Your goal - Repeat exactly the opening lines of the records, ending with the line that contains "have hτ0 : 0 < |τ| := by linarith".

Data extracted from a collection -
####
/-- `|τ + v|^e ≤ |τ|^e (1+|v|)^7` for `|τ| ≥ 1`, `|τ+v| ≥ 1`, `|e| ≤ 7`. [folklore] -/
private theorem abs_add_rpow_le {τ v e : ℝ} (hτ : 1 ≤ |τ|) (hs : 1 ≤ |τ + v|) (he1 : -7 ≤ e)
    (he2 : e ≤ 7) : |τ + v| ^ e ≤ |τ| ^ e * (1 + |v|) ^ 7 := by
  have hv0 : 0 ≤ |v| := abs_nonneg v
  have h1v : 1 ≤ 1 + |v| := by linarith
  have hτ0 : 0 < |τ| := by linarith
  have hP : ∀ f : ℝ, f ≤ 7 → (1 + |v|) ^ f ≤ (1 + |v|) ^ 7 := by
    intro f hf
    calc (1 + |v|) ^ f ≤ (1 + |v|) ^ (7 : ℝ) := Real.rpow_le_rpow_of_exponent_le h1v hf
      _ = (1 + |v|) ^ 7 := by norm_cast
  have hτe : 0 ≤ |τ| ^ e := Real.rpow_nonneg hτ0.le e
  rcases le_or_gt 0 e with he | he
  · -- `|τ+v| ≤ |τ|(1+|v|)`
    have hle : |τ + v| ≤ |τ| * (1 + |v|) := by
      have h1 : |τ + v| ≤ |τ| + |v| := abs_add_le τ v
      nlinarith
    calc |τ + v| ^ e ≤ (|τ| * (1 + |v|)) ^ e := Real.rpow_le_rpow (abs_nonneg _) hle he
      _ = |τ| ^ e * (1 + |v|) ^ e := Real.mul_rpow hτ0.le (by linarith)
      _ ≤ |τ| ^ e * (1 + |v|) ^ 7 := mul_le_mul_of_nonneg_left (hP e he2) hτe
  · -- `|τ| ≤ |τ+v|(1+|v|)`
    have hle : |τ| / (1 + |v|) ≤ |τ + v| := by
      rw [div_le_iff₀ (by linarith)]
      have h1 : |τ| ≤ |τ + v| + |v| := by
        have h := abs_sub_abs_le_abs_sub τ (τ + v)
        rw [show τ - (τ + v) = -v by ring, abs_neg] at h
        linarith
      nlinarith
    have hpos : 0 < |τ| / (1 + |v|) := by positivity
    calc |τ + v| ^ e ≤ (|τ| / (1 + |v|)) ^ e := Real.rpow_le_rpow_of_nonpos hpos hle he.le
      _ = |τ| ^ e / (1 + |v|) ^ e := Real.div_rpow hτ0.le (by linarith) e
      _ = |τ| ^ e * (1 + |v|) ^ (-e) := by
          rw [Real.rpow_neg (by linarith), div_eq_mul_inv]
      _ ≤ |τ| ^ e * (1 + |v|) ^ 7 := mul_le_mul_of_nonneg_left (hP (-e) (by linarith)) hτe

/-- Arithmetic of Case I (both Stirling bounds). [folklore] -/
private theorem caseI_arith {C₁ c₂ N D A X T P E Y wc τc : ℝ} (hc₂ : 0 < c₂) (hC₁ : 0 ≤ C₁)
    (hN : N ≤ C₁ * A * X) (hA : A ≤ τc * T * P) (hτc : τc ≤ 2 * wc) (hX : X ≤ E * Y)
    (hD : c₂ * T * Y ≤ D) (hT : 0 ≤ T) (hP : 0 ≤ P) (hE : 0 ≤ E) (hX0 : 0 ≤ X)
    (hwc : 0 ≤ wc) : N ≤ 2 * C₁ / c₂ * wc * P * E * D := by
  have h1 : C₁ * A * X ≤ C₁ * (2 * wc * T * P) * (E * Y) := by
    apply mul_le_mul _ hX hX0 (by positivity)
    exact mul_le_mul_of_nonneg_left (hA.trans (by gcongr)) hC₁
  have h2 : C₁ * (2 * wc * T * P) * (E * Y) = 2 * C₁ / c₂ * wc * P * E * (c₂ * T * Y) := by
    rw [show 2 * C₁ / c₂ * wc * P * E * (c₂ * T * Y) = (2 * C₁ / c₂ * c₂) * (wc * P * E * T * Y)
      by ring, div_mul_cancel₀ _ hc₂.ne']
    ring
  have h3 : 2 * C₁ / c₂ * wc * P * E * (c₂ * T * Y) ≤ 2 * C₁ / c₂ * wc * P * E * D :=
    mul_le_mul_of_nonneg_left hD (by positivity)
  linarith
import Summits.BirchSwinnertonDyer.BirchSwinnertonDyer.Theorems.ThetaPartnerAtTwoMazurTateCongruenceAtTwoRIharaSymbolModTwo
import Summits.BirchSwinnertonDyer.BirchSwinnertonDyer.Theorems.ThetaPartnerAtTwoMazurTateCongruenceAtTwoRNotEisensteinAtTwo
import Summits.BirchSwinnertonDyer.Rank1Residual.P2.EmptyCellsAtTwo
import HarnessLib

/-!
# Crux `MazurTateCongruenceAtTwoTop` (stmt-BirchSwinnertonDyer-25797 = `MazurTateCongruenceAtTwoR` 21416), line `symbol` v5:
# the registered stub `stub_iharaSymbolModTwoNegDisc` — (IH₂⁻) «Ihara's lemma mod `2` in symbol form, `S₃`-image case» — PROVED
# (width seat bsd-wall-tp2-p1-w3 g0; `--supports stmt-BirchSwinnertonDyer-25797`; stub BY NAME)

HONEST FRAMING. THEOREM ONLY (no `def`, no named fact, no `sorry`); nothing about BSD is asserted. This closes the one load-bearing
non-PUB stub of skeleton `symbol` v5 (lead tp2-p1 g11); the crux then rests on the two cite-only PUB stubs through the lead's
composition `MazurTateCongruenceAtTwoTop_of` — BSD is not proved by any of this.

PROOF = three landed pieces: `iharaSymbolModTwo_of_notEisenstein` (this seat, `…RIharaSymbolModTwo`: reduction mod `𝔪`, the
`SL₂(ℤ[1/ℓ])` identity turning `ℤ[1/ℓ]`-translation invariance into `ℓ^{2k}`-dilation invariance, and `eq_zero_of_dilationInvariant` =
Ihara for symbol functions via cell bsd-f2-manin's `relativeIharaShiftVanishingBar_holds`), the non-Eisenstein input
`not_isEisensteinEigensystem_two_of_Δ_neg` (tp2-p1-w2 g3, `…RNotEisensteinAtTwo`: `W[2]` irreducible with `Δ_W < 0` ⟹ `a_q(W) mod 2` is
not weight-`2` Eisenstein over any field of characteristic `2`), and `P2.irr_two_of_goodSS_two` (good supersingular at `2` ⟹ `W[2]`
irreducible).

References: K. Ribet, Proc. ICM 1983 (1984) Thm. 4.1/4.3; J.-P. Serre, Ann. of Math. 92 (1970) Thm. 2; R. Greenberg, V. Vatsal,
Invent. Math. 142 (2000) §3.
-/

-- justification: the `Summit.BirchSwinnertonDyer.BirchSwinnertonDyer.…` path repeats a component (route-file convention)
set_option linter.dupNamespace false
set_option autoImplicit false

noncomputable section

open scoped MatrixGroups

open CongruenceSubgroup Literature.NumberTheory.EllipticCurves Literature.NumberTheory.EllipticCurves.ModularForms
  Literature.NumberTheory.EllipticCurves.Rank1Residual

namespace Summit.BirchSwinnertonDyer.BirchSwinnertonDyer.Theorems.MazurTateCongruenceAtTwoR

/-- **`stub_iharaSymbolModTwoNegDisc` (skeleton `symbol` v5 of crux 25797), PROVED — (IH₂⁻) «Ihara's lemma mod `2` in symbol form».**
For `W` good supersingular at `2` with `Δ_W < 0`, an odd `N'`, an odd prime `ℓ` and an integral `Γ₀(N')`-symbol function `Φ : ℚ → ℚ̄₂`
Hecke-congruent to `a_q(W)` off `2N'ℓ`: if `Φ` is `ℤ[1/ℓ]`-translation invariant modulo `𝔪` then `Φ ≡ 0 (mod 𝔪)`. Registered signature
verbatim; proof = `iharaSymbolModTwo_of_notEisenstein` + `not_isEisensteinEigensystem_two_of_Δ_neg` + `P2.irr_two_of_goodSS_two`.
[cite: Ribet1984ICM, Thm. 4.1 and Thm. 4.3 (shape)] [cite: GreenbergVatsal2000, §3 (un-depletion via Ihara; p odd there)] -/
theorem stub_iharaSymbolModTwoNegDisc :
    ∀ (W : WeierstrassCurve ℚ) [W.IsElliptic] [W.IsGloballyMinimal], GoodSS W 2 → W.Δ < 0 → ∀ (N' : ℕ), Odd N' → (∀ v : IsDedekindDomain.HeightOneSpectrum (NumberField.RingOfIntegers ℚ), ¬ ((Rat.HeightOneSpectrum.primesEquiv v : ℕ) ∣ 2 * N') → W.HasGoodReductionAt v) → ∀ (ℓ : ℕ), ℓ.Prime → ℓ ≠ 2 → ∀ (Φ : ℚ → PadicAlgCl 2), (∀ (r : ℚ) (z : ℤ), Φ (r + z) = Φ r) → (∀ r : ℚ, Φ (-r) = Φ r) → (∀ (γ : CongruenceSubgroup.Gamma0 (N')) (r : ℚ), ((γ : SL(2, ℤ)) 1 0 : ℚ) * r + ((γ : SL(2, ℤ)) 1 1 : ℚ) ≠ 0 → Φ ((((γ : SL(2, ℤ)) 0 0 : ℚ) * r + ((γ : SL(2, ℤ)) 0 1 : ℚ)) / (((γ : SL(2, ℤ)) 1 0 : ℚ) * r + ((γ : SL(2, ℤ)) 1 1 : ℚ))) = (if ((γ : SL(2, ℤ)) 1 0) = 0 then 0 else Φ ((((γ : SL(2, ℤ)) 0 0 : ℚ)) / (((γ : SL(2, ℤ)) 1 0 : ℚ)))) + Φ r) → (∀ r : ℚ, ‖Φ r‖ ≤ 1) → (∀ q : ℕ, q.Prime → ¬ q ∣ 2 * N' * ℓ → ∀ r : ℚ, ‖(∑ j : Fin q, Φ ((r + j) / q)) + Φ (q * r) - (W.LFunction q : PadicAlgCl 2) * Φ r‖ < 1) → (∀ (r : ℚ) (j : ℤ) (n : ℕ), ‖Φ (r + j / (ℓ : ℚ) ^ n) - Φ r‖ < 1) → ∀ r : ℚ, ‖Φ r‖ < 1 := by
  intro W _ _ hss hΔ N' hN' hgood ℓ hℓ hℓ2 Φ hper hev hΦ hle hT htr
  exact iharaSymbolModTwo_of_notEisenstein W hss
    (fun F _ _ ↦ not_isEisensteinEigensystem_two_of_Δ_neg W
      (Summit.BirchSwinnertonDyer.Rank1Residual.P2.irr_two_of_goodSS_two W hss) hΔ F)
    N' hN' hgood ℓ hℓ hℓ2 Φ hper hev hΦ hle hT htr

end Summit.BirchSwinnertonDyer.BirchSwinnertonDyer.Theorems.MazurTateCongruenceAtTwoR

end
import Literature.Analysis.FluidPDE.TaoCascadeDuhamelRestart
import HarnessLib

/-!
# Tao's cascade equation: the lifted Volterra operator on weighted balls (Picard estimates)

T. Tao, *Finite time blowup for an averaged three-dimensional Navier–Stokes equation*,
J. Amer. Math. Soc. **29** (2016), 601–674 = arXiv:1402.0290v3, §4, Lemma 4.1 (4.8), (4.14).

Read mode by mode, the mild form (4.14) of the cascade equation (3.3) with datum `A ψ_{i₀,n₀}` is the LIFTED
VOLTERRA SYSTEM `X_{i,n}(t) = 𝒱[X]_{i,n}(t) := ∫ φ[X]_{i,n}(ξ,t) |ψ̂_{i,n}(ξ)|² dξ` for the wavelet coefficients
`X : Fin m → ℤ → ℝ → ℝ`, where `φ[X]_{i,n}(ξ,t) = duhamelScalar δ_{i,n} Q[X]_{i,n} (4π²|ξ|²) t` is the heat fibre
with datum `δ_{i,n} = A·1_{(i,n)=(i₀,n₀)}` (`modeDelta`) driven by `Q[X]_{i,n}(s) = quadTerm_{i,n}(X(max(s,0)))`.
This file proves the two estimates of the Picard scheme for `𝒱` in the weighted space
`‖X‖_W = sup_{i,n} w_n |X_{i,n}|`, `w_n = 1 + (1+ε₀)^{10n}` (the weight of the a priori bound (4.5)):

* `abs_quadTerm_sub_le`, `weight_mul_abs_quadTerm_sub_le`, `weight_mul_abs_quadTerm_le`: the circuit
  nonlinearity is Lipschitz and bounded on `W`-balls, `w_n|Q_n(X) - Q_n(Y)| ≤ 2²²K_α R ‖X-Y‖_W`,
  `w_n|Q_n(X)| ≤ 2²²K_α R²` (`K_α = ∑|α|`; neighbouring scales have comparable weights and
  `(1+ε₀)^{5n/2} w_n / w_{n-1}² = O(1)`);
* `volterra_abs_le` (self-map) and `volterra_sub_le` (contraction) on a time slab `[T,T']` for coefficient families
  with a common history on `[0,T]`, from the restart estimates of `TaoCascadeDuhamelRestart.lean`;
* `volterra_unique`, `volterra_unique_Ico`: two continuous solutions on `[0,T]` (on `[0,S)`) with weighted bounds
  (on every `[0,S']`, `S' < S`) coincide (the contraction estimate on consecutive blocks of length `τ` halves every
  bound of the difference).

## References

* T. Tao, J. Amer. Math. Soc. 29 (2016), 601–674, arXiv:1402.0290v3, §4 Lemma 4.1 (4.5), (4.8), (4.14). Key `Tao2016AveragedNS`.
-/

noncomputable section

open MeasureTheory Set Filter Metric
open scoped Topology

namespace Literature.Analysis.FluidPDE.Tao2016

variable {ε₀ : ℝ} {m : ℕ}

/-! ## The circuit nonlinearity on weighted balls -/

/-- `c² + c³ ≤ 2(1 + c¹⁰)` for `c > 0`. [folklore] -/
theorem sq_add_cube_le {c : ℝ} (hc : 0 < c) : c ^ 2 + c ^ 3 ≤ 2 * (1 + c ^ 10) := by
  rcases le_or_gt c 1 with h | h
  · have h2 : c ^ 2 ≤ 1 := pow_le_one₀ hc.le h
    have h3 : c ^ 3 ≤ 1 := pow_le_one₀ hc.le h
    nlinarith [pow_nonneg hc.le 10]
  · have h2 : c ^ 2 ≤ c ^ 10 := pow_le_pow_right₀ h.le (by norm_num)
    have h3 : c ^ 3 ≤ c ^ 10 := pow_le_pow_right₀ h.le (by norm_num)
    linarith

/-- The weighted fibre coefficient is bounded: `(1+c¹⁰) · K (c²+c³) (2¹⁰/(1+c¹⁰))² M ≤ 2²¹ K M`. [folklore] -/
theorem weight_mul_fibreCoeff_le {c K M : ℝ} (hc : 0 < c) (hK : 0 ≤ K) (hM : 0 ≤ M) :
    (1 + c ^ 10) * (K * ((c ^ 2 + c ^ 3) * ((2 ^ 10 / (1 + c ^ 10)) ^ 2 * M))) ≤ 2 ^ 21 * K * M := by
  have hw : 0 < 1 + c ^ 10 := by positivity
  have key : (c ^ 2 + c ^ 3) * (2 ^ 10 / (1 + c ^ 10)) ^ 2 ≤ 2 ^ 21 / (1 + c ^ 10) := by
    rw [div_pow, ← mul_div_assoc, div_le_div_iff₀ (by positivity) hw]
    nlinarith [sq_add_cube_le hc, hw]
  calc (1 + c ^ 10) * (K * ((c ^ 2 + c ^ 3) * ((2 ^ 10 / (1 + c ^ 10)) ^ 2 * M)))
      = (1 + c ^ 10) * (K * M) * ((c ^ 2 + c ^ 3) * (2 ^ 10 / (1 + c ^ 10)) ^ 2) := by ring
    _ ≤ (1 + c ^ 10) * (K * M) * (2 ^ 21 / (1 + c ^ 10)) := mul_le_mul_of_nonneg_left key (by positivity)
    _ = 2 ^ 21 * K * M := by field_simp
####
Answer section -
/-- `|τ + v|^e ≤ |τ|^e (1+|v|)^7` for `|τ| ≥ 1`, `|τ+v| ≥ 1`, `|e| ≤ 7`. [folklore] -/
private theorem abs_add_rpow_le {τ v e : ℝ} (hτ : 1 ≤ |τ|) (hs : 1 ≤ |τ + v|) (he1 : -7 ≤ e)
    (he2 : e ≤ 7) : |τ + v| ^ e ≤ |τ| ^ e * (1 + |v|) ^ 7 := by
  have hv0 : 0 ≤ |v| := abs_nonneg v
  have h1v : 1 ≤ 1 + |v| := by linarith
  have hτ0 : 0 < |τ| := by linarith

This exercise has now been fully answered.